The logistic model has been fitted based on the variable selected from the above the step, The ROC curve is plotted and the area under the curve was found to be 0.8182. The false negative rate come out as 0.221.
best_insample <- glm(formula = response ~ chk_acct + duration + credit_his + purpose + amount + present_emp + installment_rate + sex + other_debtor + other_install+ foreign + n_credits + n_people, family = "binomial", data = train_german_credit)
insample_pred <- predict(best_insample,
type = "response")
insample_ROC <- roc(train_german_credit$response,insample_pred)
plot(insample_ROC, col = "blue")
auc(insample_ROC)
## Area under the curve: 0.8182
insamplecutoff_prob <- coords(insample_ROC,"best",ret = "threshold")
insample_class <- ifelse(insample_pred > insamplecutoff_prob, 1, 0)
table(insample_class,train_german_credit$response,
dnn = list("predicted", "actual"))
## actual
## predicted 0 1
## 0 359 52
## 1 156 183
The ROC curve is plotted and the area under the curve was found to be 0.8124 The false negative rate is calculated to be 0.138
best_log <- glm(formula = response ~ chk_acct + duration + credit_his + purpose + amount + present_emp + installment_rate + sex + other_debtor + other_install+ foreign + n_credits + n_people, family = "binomial", data = train_german_credit)

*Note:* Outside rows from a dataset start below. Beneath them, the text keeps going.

/-- **Chow–Wang 1986, Corollary 2.3 (global case) — discharge of the named fact
`chowWang1986_cor_2_3_global`.** For smooth `g = x^{2N+1} h` (`h > 0` smooth) with
`x g''(x) > 0` for `x ≠ 0` and `G = ∫₀ g → +∞` at `±∞`, the half-period
`E ↦ ∫_{G < E} (2(E − G(q)))^{-1/2} dq` is strictly decreasing on `(0, ∞)`.
Proof: `ChowWang1986.strictAntiOn_halfPeriod` (elementary comparison after the scaling
substitution `q ↦ (b₂/b₁) q`; see the module docstring for the relation to the printed proof
via Thm. 2.1). [cite: ChowWang1986, Cor. 2.3 (with (H1), §2, pp. 15–18)] -/
theorem chowWang1986_cor_2_3_global_holds : chowWang1986_cor_2_3_global := by
  intro g hg_smooth hfact hconv htop hbot
  obtain ⟨N, h, -, hpos_h, hgh⟩ := hfact
  obtain ⟨hgd, hg'smooth⟩ := contDiff_infty_iff_deriv.1 hg_smooth
  have hg'd : Differentiable ℝ (deriv g) := (contDiff_infty_iff_deriv.1 hg'smooth).1
  have hgc : Continuous g := hgd.continuous
  refine ChowWang1986.strictAntiOn_halfPeriod (G := fun x => ∫ y in (0 : ℝ)..x, g y)
    (g' := deriv g) (g'' := deriv (deriv g))
    (fun x => (hgc.integral_hasStrictDerivAt 0 x).hasDerivAt) (fun x => (hgd x).hasDerivAt)
    (fun x => (hg'd x).hasDerivAt) intervalIntegral.integral_same ?_ ?_ ?_ ?_ ?_ htop hbot
  · rw [hgh]; simp
  · intro x hx
    rw [hgh]
    exact mul_pos (pow_pos hx _) (hpos_h x)
  · intro x hx
    rw [hgh]
    exact mul_neg_of_neg_of_pos ((odd_two_mul_add_one N).pow_neg hx) (hpos_h x)
  · intro x hx
    have := hconv x hx.ne'
    nlinarith
  · intro x hx
    have := hconv x hx.ne
    nlinarith

end Literature.Analysis.ODE
import Mathlib
import Summits.QuantumAdvantage.QuantumAdvantage.Theorems.LinnikCubicClassGroupsPureCubicClassNumberHardHondaTwoInertSetup
import Summits.QuantumAdvantage.QuantumAdvantage.Theorems.LinnikCubicClassGroupsPureCubicClassNumberHardThreeRamifiedCell
import Summits.QuantumAdvantage.QuantumAdvantage.Theorems.LinnikCubicClassGroupsPureCubicClassNumberHardStubInvariantIdealsPrincipal
import HarnessLib

/-!
# Honda 1971 for `m = pq`, `p, q ≡ 2 (mod 3)`, `pq ≢ ±1 (mod 9)`: `3 ∣ h(ℚ(∛(pq)))` (Hasse-free)

Route `LinnikCubicClassGroups` (rank-0 hypothesis-type target `PureCubicClassNumberHard`,
stmt-QuantumAdvantage-11826): classical arithmetic of the pure cubic fields `ℚ(∛m)`.

* `three_dvd_classNumber_of_two_inert_primes` — **for distinct primes `p, q ≡ 2 (mod 3)` with
  `pq ≢ ±1 (mod 9)` and every cubic number field `K ∋ ∛(pq)`: `3 ∣ h(K)`** (Honda 1971, Theorem:
  the conductor `3pq` / `9pq` of `ℚ(∛(pq), ζ₃)/ℚ(ζ₃)` is not exceptional;
  [AouissiMayerIsmailiTalbiAzizi2020, Thm. 2.3]).

The proof avoids every norm theorem (no Hasse, no Hilbert 90 for ideals): in `L = K(ζ₃)/F = ℚ(ζ₃)`
the primes `P₁ ∋ p`, `P₂ ∋ q` and the wild prime `𝔏 ∋ 3` are totally ramified, so by
`exists_nonprincipal_cell` (`…ThreeRamifiedCell.lean`, a count of `Ĥ⁻¹(σ, 𝓞_Lˣ)`) some
`J = P₁^a P₂^b 𝔏^d` is not principal; the `K`-ideal `j = 𝔭_p^a 𝔭_q^b 𝔮^{d'}` (`𝔭_p = (p, ∛(pq))`,
`3𝓞_K = 𝔮³`, `2d' ≡ d (mod 3)`) extends to `J · λ^k 𝓞_L`, hence is not principal, while
`j³` is principal: its class has order `3`.

HONEST FRAMING (block-2b rule): a kernel-checked classical theorem (Honda 1971) about class numbers
of pure cubic fields — an independent certification, NOT summit progress; the crux
`PureCubicClassNumberHard` is hypothesis-type and untouched.

## References
* T. Honda, *Pure cubic fields whose class numbers are multiples of three*, J. Number Theory 3
  (1971) 7–12, Theorem. [Honda1971]
* P. Barrucand, H. Cohn, *A rational genus, class number divisibility, and unit theory for pure
  cubic fields*, J. Number Theory 2 (1970) 7–21. [BarrucandCohn1970]
* S. Aouissi, D. C. Mayer, M. C. Ismaili, M. Talbi, A. Azizi, Period. Math. Hungar. 81 (2020),
  Thm. 2.3. [AouissiMayerIsmailiTalbiAzizi2020]
-/

set_option linter.dupNamespace false

noncomputable section

open NumberField Polynomial

open scoped Pointwise NumberField IntermediateField

namespace Summit.QuantumAdvantage.QuantumAdvantage.Theorems.LinnikCubicClassGroups

open Literature.NumberTheory.NumberFields IsDedekindDomain

/-! ### Honda's criterion, conductor `3pq` / `9pq`: two inert primes and the wild prime -/

/-- **Honda's criterion, case `m = pq` with `p, q ≡ 2 (mod 3)` and `pq ≢ ±1 (mod 9)`** (Honda 1971,
Theorem; [AouissiMayerIsmailiTalbiAzizi2020, Thm. 2.3]: the conductor `3pq` or `9pq` of
`ℚ(∛(pq), ζ₃)/ℚ(ζ₃)` is not in the exceptional list): for every cubic number field `K ∋ ∛(pq)`,
`3 ∣ h(K)`.  Proof, WITHOUT any norm theorem: in `L = K(ζ₃)/F = ℚ(ζ₃)` the three primes `P₁ ∋ p`,
`P₂ ∋ q` (inert, totally ramified) and the wild prime `𝔏 ∋ 3` (Dedekind's first species) ramify;
by `exists_nonprincipal_cell` some `J = P₁^a P₂^b 𝔏^d` is not principal; with the primes
`𝔭_p = (p, ∛(pq))`, `𝔭_q`, `𝔮` (`3𝓞_K = 𝔮³`) of `K` one has `𝔭_p𝓞_L = P₁`, `𝔭_q𝓞_L = P₂`,
`𝔮𝓞_L = 𝔏²`, so `j = 𝔭_p^a 𝔭_q^b 𝔮^{d'}` (`2d' ≡ d (mod 3)`) satisfies `j𝓞_L = J · (λ)^k`, hence `j`
is not principal while `j³ = (p^a q^b 3^{d'})` is: the class of `j` has order `3` in `Cl(K)`.
[cite: Honda1971, Theorem] [cite: AouissiMayerIsmailiTalbiAzizi2020, Thm. 2.3] -/
theorem three_dvd_classNumber_of_two_inert_primes (p q : ℕ) (hp : p.Prime) (hq : q.Prime)
    (hpq : p ≠ q) (hp3 : p % 3 = 2) (hq3 : q % 3 = 2) (h91 : (p * q) % 9 ≠ 1)
    (h98 : (p * q) % 9 ≠ 8) (K : Type) [Field K] [NumberField K] (hK : Module.finrank ℚ K = 3)
    (hα : ∃ α : K, α ^ 3 = ((p * q : ℕ) : K)) : 3 ∣ classNumber K := by
  classical
  obtain ⟨α, hα⟩ := hα
  have hpq3 : ¬ 3 ∣ p * q := by
    intro h
    rcases (Nat.Prime.dvd_mul Nat.prime_three).mp h with h | h
    · have := (Nat.prime_dvd_prime_iff_eq Nat.prime_three hp).mp h; omega
    · have := (Nat.prime_dvd_prime_iff_eq Nat.prime_three hq).mp h; omega
  obtain ⟨hKL, hL6, hGal, F, hgal, hFL, hF2, ⟨σ, hσ⟩, hPID, hcplx, ⟨θ, hθ, hθdeg⟩, ζ, hζ3, hζ1,
    hζeq, hunits, P₁, P₂, hP₁, hP₂, h12, hpP₁, hqP₂, hspan₁, hspan₂, he₁, he₂⟩ :=
    fieldSetup_twoPrimes hp hq hpq hp3 hq3 K hK hα (CyclotomicField 3 K)
  haveI := hgal
  haveI := hGal
  obtain ⟨Q, hQ, h3Q, heQ, hQuniq, ⟨t₃, ht₃⟩, hspan₃⟩ :=
    exists_wild_prime_of_mod_nine hpq3 h91 h98 hK hα hL6 F hFL hF2 hζeq hPID
  -- `Q` differs from `P₁`, `P₂`
  have hcop3 : ∀ {r : ℕ}, r.Prime → r % 3 = 2 → ∀ {P : Ideal (𝓞 (CyclotomicField 3 K))}, P.IsMaximal →
      (r : 𝓞 (CyclotomicField 3 K)) ∈ P → P ≠ Q := by
    intro r hr hr3 P hP hrP hPQ
    subst hPQ
    have hcop : IsCoprime (r : 𝓞 (CyclotomicField 3 K)) (3 : 𝓞 (CyclotomicField 3 K)) := by
      have h' : IsCoprime (r : ℤ) (3 : ℤ) :=
        Nat.isCoprime_iff_coprime.mpr ((Nat.coprime_primes hr Nat.prime_three).mpr (by omega))
      simpa using h'.map (Int.castRingHom (𝓞 (CyclotomicField 3 K)))
    obtain ⟨a, b, hab⟩ := hcop
    exact hP.ne_top ((Ideal.eq_top_iff_one _).mpr
      (hab ▸ P.add_mem (P.mul_mem_left a hrP) (P.mul_mem_left b h3Q)))
  have h1Q : P₁ ≠ Q := hcop3 hp hp3 hP₁ hpP₁
  have h2Q : P₂ ≠ Q := hcop3 hq hq3 hP₂ hqP₂
  have ht₁ : Ideal.span {algebraMap (𝓞 F) (𝓞 (CyclotomicField 3 K)) (p : 𝓞 F)} = P₁ ^ 3 := by simpa using hspan₁
  have ht₂ : Ideal.span {algebraMap (𝓞 F) (𝓞 (CyclotomicField 3 K)) (q : 𝓞 F)} = P₂ ^ 3 := by simpa using hspan₂
  have hgen : ∀ w : (𝓞 F)ˣ, ∃ i : ℕ, ∃ v : (𝓞 F)ˣ, w = ζ ^ i * v ^ 3 := by
    intro w
    obtain ⟨i, hi | hi⟩ := hunits w
    · exact ⟨i, 1, by rw [hi]; simp⟩
    · exact ⟨i, -1, by rw [hi]; norm_num⟩
  -- a non-principal cell
  obtain ⟨a, b, d, ha, hb, hd, hJ⟩ :=
    exists_nonprincipal_cell F (CyclotomicField 3 K) σ hσ hFL hcplx ζ hgen hP₁ hP₂ hQ h12 h1Q h2Q he₁ he₂ heQ
      ht₁ ht₂ ht₃
  -- the primes of `K`
  obtain ⟨θK, hθK⟩ := Honda1971.exists_ringOfIntegers_coe_eq_of_pow_three
    (m := p * q) (K := K) (by exact_mod_cast hα)
  have hθK3 : θK ^ 3 = (p : 𝓞 K) * (q : 𝓞 K) := by
    apply RingOfIntegers.coe_injective
    have h := hα
    rw [← hθK] at h
    push_cast at h ⊢
    exact_mod_cast h
  have hbez : ∀ {r s : ℕ}, r.Prime → s.Prime → r ≠ s →
      ∃ a b : 𝓞 K, a * (r : 𝓞 K) ^ 2 + b * (s : 𝓞 K) = 1 := by
    intro r s hr hs hrs
    have hcop : IsCoprime ((r : ℤ) ^ 2) (s : ℤ) :=
      (Nat.isCoprime_iff_coprime.mpr ((Nat.coprime_primes hr hs).mpr hrs)).pow_left
    obtain ⟨a, b, hab⟩ := hcop
    exact ⟨a, b, by exact_mod_cast hab⟩
  obtain ⟨a₁, b₁, hab₁⟩ := hbez hp hq hpq
  obtain ⟨a₂, b₂, hab₂⟩ := hbez hq hp hpq.symm
  set 𝔭₁ : Ideal (𝓞 K) := Ideal.span {(p : 𝓞 K), θK} with h𝔭₁
  set 𝔭₂ : Ideal (𝓞 K) := Ideal.span {(q : 𝓞 K), θK} with h𝔭₂
  have h𝔭₁3 : 𝔭₁ ^ 3 = Ideal.span {(p : 𝓞 K)} :=
    Honda1971.span_pair_pow_three_eq_span hθK3 hab₁
  have h𝔭₂3 : 𝔭₂ ^ 3 = Ideal.span {(q : 𝓞 K)} :=
    Honda1971.span_pair_pow_three_eq_span (by rw [hθK3, mul_comm]) hab₂
  obtain ⟨𝔮, h𝔮max, h3𝔮, h𝔮3⟩ := exists_span_three_eq_cube hpq3 h91 h98 hK hα
  -- their extensions to `L`
  have hmap₁ : 𝔭₁.map (algebraMap (𝓞 K) (𝓞 (CyclotomicField 3 K))) = P₁ := by
    refine eq_pow_of_pow_three_eq hP₁ (Ideal.IsMaximal.ne_bot_of_isIntegral_int P₁) (n := 1) ?_
      |>.trans (pow_one _)
    rw [← Ideal.map_pow, h𝔭₁3, Ideal.map_span, Set.image_singleton, map_natCast, hspan₁]
  have hmap₂ : 𝔭₂.map (algebraMap (𝓞 K) (𝓞 (CyclotomicField 3 K))) = P₂ := by
    refine eq_pow_of_pow_three_eq hP₂ (Ideal.IsMaximal.ne_bot_of_isIntegral_int P₂) (n := 1) ?_
      |>.trans (pow_one _)
    rw [← Ideal.map_pow, h𝔭₂3, Ideal.map_span, Set.image_singleton, map_natCast, hspan₂]
  have hmap₃ : 𝔮.map (algebraMap (𝓞 K) (𝓞 (CyclotomicField 3 K))) = Q ^ 2 := by
    refine eq_pow_of_pow_three_eq hQ (Ideal.IsMaximal.ne_bot_of_isIntegral_int Q) (n := 2) ?_
    rw [← Ideal.map_pow, ← h𝔮3, Ideal.map_span, Set.image_singleton, map_ofNat, hspan₃]
  -- the descended ideal `j = 𝔭₁^a 𝔭₂^b 𝔮^{d'}`, `2 d' = d + 3 k`
  obtain ⟨d', k, hd', hdk⟩ : ∃ d' k : ℕ, d' < 3 ∧ 2 * d' = d + 3 * k := by
    interval_cases d
    · exact ⟨0, 0, by norm_num, by norm_num⟩
    · exact ⟨2, 1, by norm_num, by norm_num⟩
    · exact ⟨1, 0, by norm_num, by norm_num⟩
  set j : Ideal (𝓞 K) := 𝔭₁ ^ a * 𝔭₂ ^ b * 𝔮 ^ d' with hjdef
  have hjmap : j.map (algebraMap (𝓞 K) (𝓞 (CyclotomicField 3 K))) =
      Ideal.span {algebraMap (𝓞 F) (𝓞 (CyclotomicField 3 K)) (t₃ ^ k)} * (P₁ ^ a * P₂ ^ b * Q ^ d) := by
    rw [hjdef, Ideal.map_mul, Ideal.map_mul, Ideal.map_pow, Ideal.map_pow, Ideal.map_pow, hmap₁,
      hmap₂, hmap₃, ← pow_mul, map_pow, ← Ideal.span_singleton_pow, ht₃, ← pow_mul,
      show 2 * d' = d + 3 * k from hdk, pow_add]
    ring
  -- `j` is not principal, but `j³` is
  have hne3 : ∀ {I : Ideal (𝓞 K)} {r : ℕ}, r ≠ 0 → I ^ 3 = Ideal.span {(r : 𝓞 K)} → I ≠ ⊥ := by
    intro I r hr h hI
    rw [hI, ← Ideal.zero_eq_bot, zero_pow (by norm_num), Ideal.zero_eq_bot, eq_comm,
      Ideal.span_singleton_eq_bot] at h
    exact (show (r : 𝓞 K) ≠ 0 by exact_mod_cast hr) h
  have h𝔭₁0 : 𝔭₁ ≠ ⊥ := hne3 hp.ne_zero h𝔭₁3
  have h𝔭₂0 : 𝔭₂ ≠ ⊥ := hne3 hq.ne_zero h𝔭₂3
  haveI := h𝔮max
  have h𝔮0 : 𝔮 ≠ ⊥ := Ideal.IsMaximal.ne_bot_of_isIntegral_int 𝔮
  have hj0 : j ≠ ⊥ :=
    mul_ne_zero (mul_ne_zero (pow_ne_zero _ h𝔭₁0) (pow_ne_zero _ h𝔭₂0)) (pow_ne_zero _ h𝔮0)
  have hjnp : ¬ Submodule.IsPrincipal j := by
    intro hpr
    obtain ⟨x, hx⟩ := hpr.principal
    rw [Ideal.submodule_span_eq] at hx
    have hmx : j.map (algebraMap (𝓞 K) (𝓞 (CyclotomicField 3 K))) = Ideal.span {algebraMap (𝓞 K) (𝓞 (CyclotomicField 3 K)) x} := by
      rw [hx, Ideal.map_span, Set.image_singleton]
    rw [hjmap] at hmx
    have hx0 : algebraMap (𝓞 K) (𝓞 (CyclotomicField 3 K)) x ≠ 0 := by
      intro h0
      apply hj0
      rw [hx, Ideal.span_singleton_eq_bot]
      exact (map_eq_zero_iff _ (RingOfIntegers.algebraMap.injective K (CyclotomicField 3 K))).mp h0
    exact hJ (isPrincipal_of_span_singleton_eq_mul hmx.symm hx0)
  have hj3 : Submodule.IsPrincipal (j ^ 3) := by
    have : j ^ 3 = Ideal.span {(p : 𝓞 K) ^ a * (q : 𝓞 K) ^ b * (3 : 𝓞 K) ^ d'} := by
      rw [hjdef, mul_pow, mul_pow, ← pow_mul, ← pow_mul, ← pow_mul, mul_comm a 3, mul_comm b 3,
        mul_comm d' 3, pow_mul, pow_mul, pow_mul, h𝔭₁3, h𝔭₂3, ← h𝔮3, Ideal.span_singleton_pow,
        Ideal.span_singleton_pow, Ideal.span_singleton_pow, Ideal.span_singleton_mul_span_singleton,
        Ideal.span_singleton_mul_span_singleton]
    rw [this]
    infer_instance
  -- the class of `j` has order `3`
  have hjmem : j ∈ nonZeroDivisors (Ideal (𝓞 K)) := mem_nonZeroDivisors_of_ne_zero hj0
  set c : ClassGroup (𝓞 K) := ClassGroup.mk0 ⟨j, hjmem⟩ with hcdef
  have hc1 : c ≠ 1 := by
    rw [hcdef, Ne, ClassGroup.mk0_eq_one_iff]
    exact hjnp
  have hc3 : c ^ 3 = 1 := by
    rw [hcdef, ← map_pow]
    have : (⟨j, hjmem⟩ : nonZeroDivisors (Ideal (𝓞 K))) ^ 3 = ⟨j ^ 3, pow_mem hjmem 3⟩ := rfl
    rw [this, ClassGroup.mk0_eq_one_iff]
    exact hj3
  have hord : orderOf c = 3 := orderOf_eq_prime hc3 hc1
  rw [classNumber, ← hord]
  exact orderOf_dvd_card

end Summit.QuantumAdvantage.QuantumAdvantage.Theorems.LinnikCubicClassGroups

end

train_prob <- predict(best_log, type = "response")
german_credit_prob <- predict(best_log, newdata = test_german_credit[,-21], type = "response")
ROC <- roc(test_german_credit$response,german_credit_prob)
plot(ROC, col = "blue")
auc(ROC)
## Area under the curve: 0.8124
cutoff_prob <- coords(ROC,"best",ret = "threshold")
german_credit_pred <- ifelse(german_credit_prob > cutoff_prob, 1, 0)
table(german_credit_pred,test_german_credit$response,
dnn = list("predicted", "actual"))
## actual
## predicted 0 1
## 0 123 9
## 1 62 56
The asymmetric cost function has been used to calculate the optimal cut off rate. After using the optimal cut off value, the false negative rate came down to 0.138 from 0.061
costfunc <- function(obs, pred.p, pcut) {
weight1 <- 5 # define the weight for "true=1 but pred=0" (FN)
weight0 <- 1 # define the weight for "true=0 but pred=1" (FP)
c1 <- (obs == 1) & (pred.p < pcut) # count for "true=1 but pred=0" (FN)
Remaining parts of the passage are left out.